Batch inference’s main goal is to speed up inference per image when dealing with many images at once.
Say I have a large image(2560x1440) and I want to run it through my model which has an input size of 640x480. Historically, the large input image has been squished down to fit the 640x480 input size. While this works, its not exactly optimal for use cases that need to detect small objects because these objects get squished into even smaller pixel representations and can become impossible to detect.
Lets stick with the small objects use case.
One solution to increase the likelihood of detecting these small objects is to break the 2560x1440 image into smaller pieces, say 12 separate 640x480 images. Each of these images will fit nicely into the model, but there are 12 of them!
If we were to just place the inference code in a for loop and run it for each image, it would take 12 times as long as the original squished example and certainly cause latency issues.
Enter batch inference.
Instead of looping over each image and running it through inference by itself, we can modify the input tensor to accept batches of 12 images, and save time by only executing the inference call one time.

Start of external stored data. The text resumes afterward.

/- Copyright: ym3-torus cell, WIDTH-5 ATTACH seat `ym-ust-19936-w4` (prover, g11), for crux `HistoryTailL` (stmt-QuantumFields-19936),
line «local_insertion»: the organ-adjacent stub `stub_insertionHigher` is an ASYMPTOTIC-IN-HEIGHT statement only.
Released under the licence of the surrounding project. -/
import Summits.QuantumFields.YangMills.Theorems.LocalInsertionStubHeightOne
import HarnessLib

/-!
# Line «local_insertion» on crux `HistoryTailL` (stmt-QuantumFields-19936) — `stub_insertionHigher` ⟸ ITS OWN TAIL IN THE HEIGHT:
# bounded heights are free (✓`StubHeightOne.insertionIntegral_boundedHeight_le`), so a supplier of the organ may assume `j ≥ j₀(L)` as large as it likes

Cell `ym3-torus` (YM ladder rung R3 = continuum SU(2) Yang–Mills on the three-torus — a RUNG, NOT the Clay problem: not d = 4, not
infinite volume, not a mass gap), width seat `ym-ust-19936-w4` gen 11, `--supports stmt-QuantumFields-19936 --as helper`.  THEOREMS ONLY,
definition-free, by-name layer.

WHAT.  After ✓`StubHeightOne.stub_insertionHeightOne` (height one, unconditional) line «local_insertion» reads `HistoryTailL ⟸ stub_insertionHigher`
(✓`StubHeightOne.historyTailL_of_insertionHigher`).  The organ-adjacent stub asks ONE `M₀` for ALL heights `2 ≤ j ≤ K`; but at every BOUNDED height
the bound is a theorem with `(L, j₀, ε)`-constants (✓`StubHeightOne.insertionIntegral_boundedHeight_le`: crude transport × the level-0 uniform tail).
Hence (§1 ★★`insertionHigher_of_eventually`) the stub follows from its EVENTUAL version — the same text with `∃ j₀` after `L` and `j₀ ≤ j` in place of
`2 ≤ j` (`M₀ := max`, `γ₁ := min γ₁ (1∕8)`): BY KERNEL the organ of line #13 is a statement about LARGE heights only («averaging is smoothing» in the
regime `j → ∞` jointly with the co-height; LEAD census v1.19 (c) ∕ v1.22 (d)).  §2 ★★`localInsertionL_of_eventually` ∕ ★★`historyTailL_of_eventually`:
the route crux `LocalInsertionL` (stmt-23607) and the target crux `HistoryTailL` from the eventual version alone.

HONEST FRAMING.  Doors (plumbing).  CONDITIONAL on the eventual organ text `hEv`, which is NOT in the tree and NOT in print for non-abelian d = 3
(it is K-uniform UV stability of one block observable at unbounded height).  Nothing of `stub_insertionHigher`, `LocalInsertionL`, `HistoryTailL`,
K1, NODE O, d = 4, a continuum limit or a mass gap is proved.  YM₃ on T³ is rung R3, NOT the Clay problem.

References: T. Bałaban, CMP **102** (1985) 255–275 [Balaban1985UV3] ((7) p.257, (71) p.273).
-/

set_option autoImplicit false

noncomputable section

open scoped BigOperators
open MeasureTheory
open Literature.MathematicalPhysics.QuantumFieldTheory.Balaban1983to89
open Literature.MathematicalPhysics.QuantumFieldTheory.Balaban1983to89.T3ContinuumYM3Torus
open Literature.MathematicalPhysics.QuantumFieldTheory.Balaban1983to89.T3UnitScaleTilt
open Literature.MathematicalPhysics.QuantumFieldTheory.Balaban1983to89.T3UnitLawDensityEML
open Summit.QuantumFields.YangMills.Theorems.LocalInsertion.StubHeightOne
  (insertionIntegral_boundedHeight_le localInsertionL_of_insertionHigher historyTailL_of_insertionHigher)

namespace Summit.QuantumFields.YangMills.Theorems.LocalInsertion.HigherOfEventually

/-! ## §1 The organ-adjacent stub from its eventual-in-height version -/

/-- **`stub_insertionHigher` ⟸ ITS EVENTUAL VERSION.**  If for every `L` there are a height floor `j₀` and `ε₀ > 0` such that the line's integrand
bound holds with ONE `M₀` for all heights `j₀ ≤ j ≤ K` (the hypothesis `hEv` — the stub's text with `∃ j₀` inserted and `j₀ ≤ j` for `2 ≤ j`), then the
registered text of `stub_insertionHigher` (`Cruxes/HistoryTailL/Lines/local_insertion.lean` 48f0ac19, VERBATIM conclusion) holds: heights `j < j₀` by
✓`insertionIntegral_boundedHeight_le (L) (j₀) (ε)` (`γ ≤ 1∕8`), heights `j ≥ j₀` by `hEv`; `M₀ := max`, `γ₁ := min`.  CONDITIONAL on `hEv` (organ).
[cite: Balaban1985UV3, (7) p.257 and (71) p.273] -/
theorem insertionHigher_of_eventually
    (hEv : ∀ (L : ℕ), ∃ j₀ : ℕ, ∃ ε₀ : ℝ, 0 < ε₀ ∧ ∀ (ε : ℝ), 0 < ε → ε ≤ ε₀ → ∀ (b₀ p₀ : ℝ), 0 < b₀ → 2 < p₀ → ∃ M₀ : ℝ, 0 ≤ M₀ ∧ ∃ γ₁ : ℝ, 0 < γ₁ ∧ γ₁ ≤ 1 ∧ ∀ (F : T3Family) (γ : ℝ), F.L = L → 0 < γ → γ ≤ γ₁ → ∀ (K j : ℕ), j₀ ≤ j → j ≤ K → ∀ (a : Plaq (F.P K) j), ∫ U in {U : GaugeField (F.P K) 0 (Matrix.specialUnitaryGroup (Fin 2) ℂ) | (∀ (i : ℕ) (q : Plaq (F.P K) i), i < j → Site.tdist (fun k => ((((q.src k).val * F.L ^ i : ℕ)) : ZMod ((F.P K).sitesPerDir 0))) (fun k => ((((a.src k).val * F.L ^ j : ℕ)) : ZMod ((F.P K).sitesPerDir 0))) + 64 * F.L ^ i ≤ 64 * F.L ^ j → GaugeGroup.dist1 (GaugeField.plaqHol (Averaging.iter (fun i' => BlockAveraging.blockAvg (P := F.P K) (j := i') ℰp) i U) q) < θBal F.L γ b₀ p₀ (K - i))}, Real.exp (ε * min (GaugeGroup.dist1 (GaugeField.plaqHol (Averaging.iter (fun i' => BlockAveraging.blockAvg (P := F.P K) (j := i') ℰp) j U) a) / Real.sqrt (γ * ((F.L : ℝ)⁻¹) ^ (K - j))) (B10.pFun b₀ p₀ (Real.sqrt (γ * ((F.L : ℝ)⁻¹) ^ (K - j))))) ∂(gibbsK F ℰp γ K) ≤ M₀) :
    open Literature.MathematicalPhysics.QuantumFieldTheory.Balaban1983to89 Literature.MathematicalPhysics.QuantumFieldTheory.Balaban1983to89.T3ContinuumYM3Torus in ∀ (L : ℕ), ∃ ε₀ : ℝ, 0 < ε₀ ∧ ∀ (ε : ℝ), 0 < ε → ε ≤ ε₀ → ∀ (b₀ p₀ : ℝ), 0 < b₀ → 2 < p₀ → ∃ M₀ : ℝ, 0 ≤ M₀ ∧ ∃ γ₁ : ℝ, 0 < γ₁ ∧ γ₁ ≤ 1 ∧ ∀ (F : T3Family) (γ : ℝ), F.L = L → 0 < γ → γ ≤ γ₁ → ∀ (K j : ℕ), 1 ≤ j → j ≤ K → 2 ≤ j → ∀ (a : Plaq (F.P K) j), ∫ U in {U | (∀ (i : ℕ) (q : Plaq (F.P K) i), i < j → Site.tdist (fun k => ((((q.src k).val * F.L ^ i : ℕ)) : ZMod ((F.P K).sitesPerDir 0))) (fun k => ((((a.src k).val * F.L ^ j : ℕ)) : ZMod ((F.P K).sitesPerDir 0))) + 64 * F.L ^ i ≤ 64 * F.L ^ j → GaugeGroup.dist1 (GaugeField.plaqHol (Averaging.iter (fun i' => BlockAveraging.blockAvg (P := F.P K) (j := i') T3UnitLawDensityEML.ℰp) i U) q) < T3UnitScaleTilt.θBal F.L γ b₀ p₀ (K - i))}, Real.exp (ε * min (GaugeGroup.dist1 (GaugeField.plaqHol (Averaging.iter (fun i' => BlockAveraging.blockAvg (P := F.P K) (j := i') T3UnitLawDensityEML.ℰp) j U) a) / Real.sqrt (γ * ((F.L : ℝ)⁻¹) ^ (K - j))) (B10.pFun b₀ p₀ (Real.sqrt (γ * ((F.L : ℝ)⁻¹) ^ (K - j))))) ∂(T3UnitScaleTilt.gibbsK F T3UnitLawDensityEML.ℰp γ K) ≤ M₀ := by
  intro L
  obtain ⟨j₀, ε₀, hε₀, hL⟩ := hEv L
  refine ⟨ε₀, hε₀, fun ε hε hεle b₀ p₀ hb₀ hp₀ => ?_⟩
  obtain ⟨M₁, hM₁, γ₁, hγ₁, hγ₁1, H1⟩ := hL ε hε hεle b₀ p₀ hb₀ hp₀
  obtain ⟨M₂, hM₂, H2⟩ := insertionIntegral_boundedHeight_le L j₀ ε hε.le
  refine ⟨max M₁ M₂, le_max_of_le_left hM₁, min γ₁ (1 / 8), lt_min hγ₁ (by norm_num), (min_le_left _ _).trans hγ₁1,
    fun F γ hFL hγ hγle K j hj hjK _ a => ?_⟩
  by_cases hj₀ : j₀ ≤ j
  · exact (H1 F γ hFL hγ (hγle.trans (min_le_left _ _)) K j hj₀ hjK a).trans (le_max_left _ _)
  · exact (H2 F γ hFL hγ (hγle.trans (min_le_right _ _)) b₀ p₀ K j hj hjK (by omega) a).trans (le_max_right _ _)

/-! ## §2 The route crux and the target crux from the eventual version -/

/-- **`LocalInsertionL` (stmt-QuantumFields-23607) ⟸ the eventual-in-height organ text alone.**  §1 ∘ ✓`StubHeightOne.localInsertionL_of_insertionHigher`.
CONDITIONAL on `hEv`. [cite: Balaban1985UV3, (71) p.273] -/
theorem localInsertionL_of_eventually
    (hEv : ∀ (L : ℕ), ∃ j₀ : ℕ, ∃ ε₀ : ℝ, 0 < ε₀ ∧ ∀ (ε : ℝ), 0 < ε → ε ≤ ε₀ → ∀ (b₀ p₀ : ℝ), 0 < b₀ → 2 < p₀ → ∃ M₀ : ℝ, 0 ≤ M₀ ∧ ∃ γ₁ : ℝ, 0 < γ₁ ∧ γ₁ ≤ 1 ∧ ∀ (F : T3Family) (γ : ℝ), F.L = L → 0 < γ → γ ≤ γ₁ → ∀ (K j : ℕ), j₀ ≤ j → j ≤ K → ∀ (a : Plaq (F.P K) j), ∫ U in {U : GaugeField (F.P K) 0 (Matrix.specialUnitaryGroup (Fin 2) ℂ) | (∀ (i : ℕ) (q : Plaq (F.P K) i), i < j → Site.tdist (fun k => ((((q.src k).val * F.L ^ i : ℕ)) : ZMod ((F.P K).sitesPerDir 0))) (fun k => ((((a.src k).val * F.L ^ j : ℕ)) : ZMod ((F.P K).sitesPerDir 0))) + 64 * F.L ^ i ≤ 64 * F.L ^ j → GaugeGroup.dist1 (GaugeField.plaqHol (Averaging.iter (fun i' => BlockAveraging.blockAvg (P := F.P K) (j := i') ℰp) i U) q) < θBal F.L γ b₀ p₀ (K - i))}, Real.exp (ε * min (GaugeGroup.dist1 (GaugeField.plaqHol (Averaging.iter (fun i' => BlockAveraging.blockAvg (P := F.P K) (j := i') ℰp) j U) a) / Real.sqrt (γ * ((F.L : ℝ)⁻¹) ^ (K - j))) (B10.pFun b₀ p₀ (Real.sqrt (γ * ((F.L : ℝ)⁻¹) ^ (K - j))))) ∂(gibbsK F ℰp γ K) ≤ M₀) :
    Summit.QuantumFields.YangMills.Theses.LocalInsertion.LocalInsertionL :=
  localInsertionL_of_insertionHigher (insertionHigher_of_eventually hEv)

/-- **`HistoryTailL` (stmt-QuantumFields-19936) ⟸ the eventual-in-height organ text alone**, through line «local_insertion» (§1 ∘
✓`StubHeightOne.historyTailL_of_insertionHigher` ∘ the landed glue 23608).  CONDITIONAL on `hEv`; nothing of `HistoryTailL` unconditionally, of d = 4
or a mass gap is proved; rung R3, NOT Clay. [cite: Balaban1985UV3, (71) p.273] -/
theorem historyTailL_of_eventually
    (hEv : ∀ (L : ℕ), ∃ j₀ : ℕ, ∃ ε₀ : ℝ, 0 < ε₀ ∧ ∀ (ε : ℝ), 0 < ε → ε ≤ ε₀ → ∀ (b₀ p₀ : ℝ), 0 < b₀ → 2 < p₀ → ∃ M₀ : ℝ, 0 ≤ M₀ ∧ ∃ γ₁ : ℝ, 0 < γ₁ ∧ γ₁ ≤ 1 ∧ ∀ (F : T3Family) (γ : ℝ), F.L = L → 0 < γ → γ ≤ γ₁ → ∀ (K j : ℕ), j₀ ≤ j → j ≤ K → ∀ (a : Plaq (F.P K) j), ∫ U in {U : GaugeField (F.P K) 0 (Matrix.specialUnitaryGroup (Fin 2) ℂ) | (∀ (i : ℕ) (q : Plaq (F.P K) i), i < j → Site.tdist (fun k => ((((q.src k).val * F.L ^ i : ℕ)) : ZMod ((F.P K).sitesPerDir 0))) (fun k => ((((a.src k).val * F.L ^ j : ℕ)) : ZMod ((F.P K).sitesPerDir 0))) + 64 * F.L ^ i ≤ 64 * F.L ^ j → GaugeGroup.dist1 (GaugeField.plaqHol (Averaging.iter (fun i' => BlockAveraging.blockAvg (P := F.P K) (j := i') ℰp) i U) q) < θBal F.L γ b₀ p₀ (K - i))}, Real.exp (ε * min (GaugeGroup.dist1 (GaugeField.plaqHol (Averaging.iter (fun i' => BlockAveraging.blockAvg (P := F.P K) (j := i') ℰp) j U) a) / Real.sqrt (γ * ((F.L : ℝ)⁻¹) ^ (K - j))) (B10.pFun b₀ p₀ (Real.sqrt (γ * ((F.L : ℝ)⁻¹) ^ (K - j))))) ∂(gibbsK F ℰp γ K) ≤ M₀) :
    Summit.QuantumFields.YangMills.Theses.UnitScaleTilt.HistoryTailL :=
  historyTailL_of_insertionHigher (insertionHigher_of_eventually hEv)

end Summit.QuantumFields.YangMills.Theorems.LocalInsertion.HigherOfEventually

end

This^^ is how it should work. I’ve seen it first hand in this PyTorch example
When I go to do the same thing with tflite, I am greeted with a linearly scaling inference time for every image. There is no savings at all here.
So my question is, has anyone been able to implement batch processing using the tflite api and actually witness time savings during inference?
I’m pretty sure this is raw tflite inference as its imported from import org.tensorflow.lite and not import org.tensorflow.lite.support
import org.tensorflow.lite.InterpreterApi
import org.tensorflow.lite.InterpreterFactory
// Takes in a large bitmap(1440x1080)
fun analyzeImage(image: Bitmap?){
// Bitmap not null
if (image != null) {
// Input buffer for the model
inTensorBuffer = Tensor.allocateFloatBuffer(OBJConstants.MODEL_INPUT_SIZE)
// Rotate the image 90 degrees
val matrix = Matrix()
matrix.postRotate(90.0f)
// Variables for the tflite interpreter
val tflite : InterpreterApi
// The output buffer where probabilities are stored
val probabilityBuffer = TensorBuffer.createFixedSize(intArrayOf(1, 1001), DataType.UINT8)
try{
// This has type of MappedByteBuffer
// For now, the model has to be of type Float32 because that is the DataType of the input buffer
val tfliteModel = FileUtil.loadMappedFile(applicationContext,"models/efficientnetv2-b0_224.tflite")
// val tfliteModel = FileUtil.loadMappedFile(applicationContext,"phil_mvn2_224_uint8.tflite")
tflite = InterpreterFactory().create(tfliteModel, InterpreterApi.Options());
// Resize model to accept the number of desired tiles
val intArray = intArrayOf(OBJConstants.NUM_TILES, OBJConstants.TARGET_VIDEO_SIZE, OBJConstants.TARGET_VIDEO_SIZE, OBJConstants.COLORS)
tflite.resizeInput(0, intArray)
} catch (e:IOException){
Log.e("tfliteSupport", "Error reading model", e);
return PyTorClassify.AnalysisResult("Empty")
}
// i and k are the upper right corner pixel position of each tile
var count = 0
run {
var floatMap: Map<String, kotlin.Float>
var i: Int = OBJConstants.H_CROP_START
while (i < OBJConstants.endHCrop) {
var k: Int = OBJConstants.W_CROP_START
while (k < OBJConstants.endWCrop) {
val centerCroppedBitmap = Bitmap.createBitmap(
image,
k,
i,
OBJConstants.TARGET_VIDEO_SIZE,
OBJConstants.TARGET_VIDEO_SIZE,
matrix,
true
)
TensorImageUtils.bitmapToFloatBuffer(
centerCroppedBitmap,
0,
0,
OBJConstants.TARGET_VIDEO_SIZE,
OBJConstants.TARGET_VIDEO_SIZE,
OBJConstants.MEAN_RGB,
OBJConstants.STD_RGB,
inTensorBuffer, // The input tensor where bitmap is being stored
OBJConstants.BITMAP_SIZE_BYTES * count // space between each bitmap
)
count++
k += OBJConstants.TARGET_VIDEO_SIZE
}
i += OBJConstants.TARGET_VIDEO_SIZE
}
}
// Run inference and record processing time
val startTime = SystemClock.elapsedRealtime()
if(null != tflite) {
tflite.run(inTensorBuffer, probabilityBuffer.getBuffer());
Log.d(OBJConstants.TAG, tflite.lastNativeInferenceDurationNanoseconds.toString())
}
val inferenceTime = SystemClock.elapsedRealtime() - startTime
I’ve run some tests on the edgetpu and various machines, and it seems that savings is only visible when utilizing a gpu or tpu…not the cpu. I’m going to test this on an android phone with a compatible gpu and see if this trend is reflected there.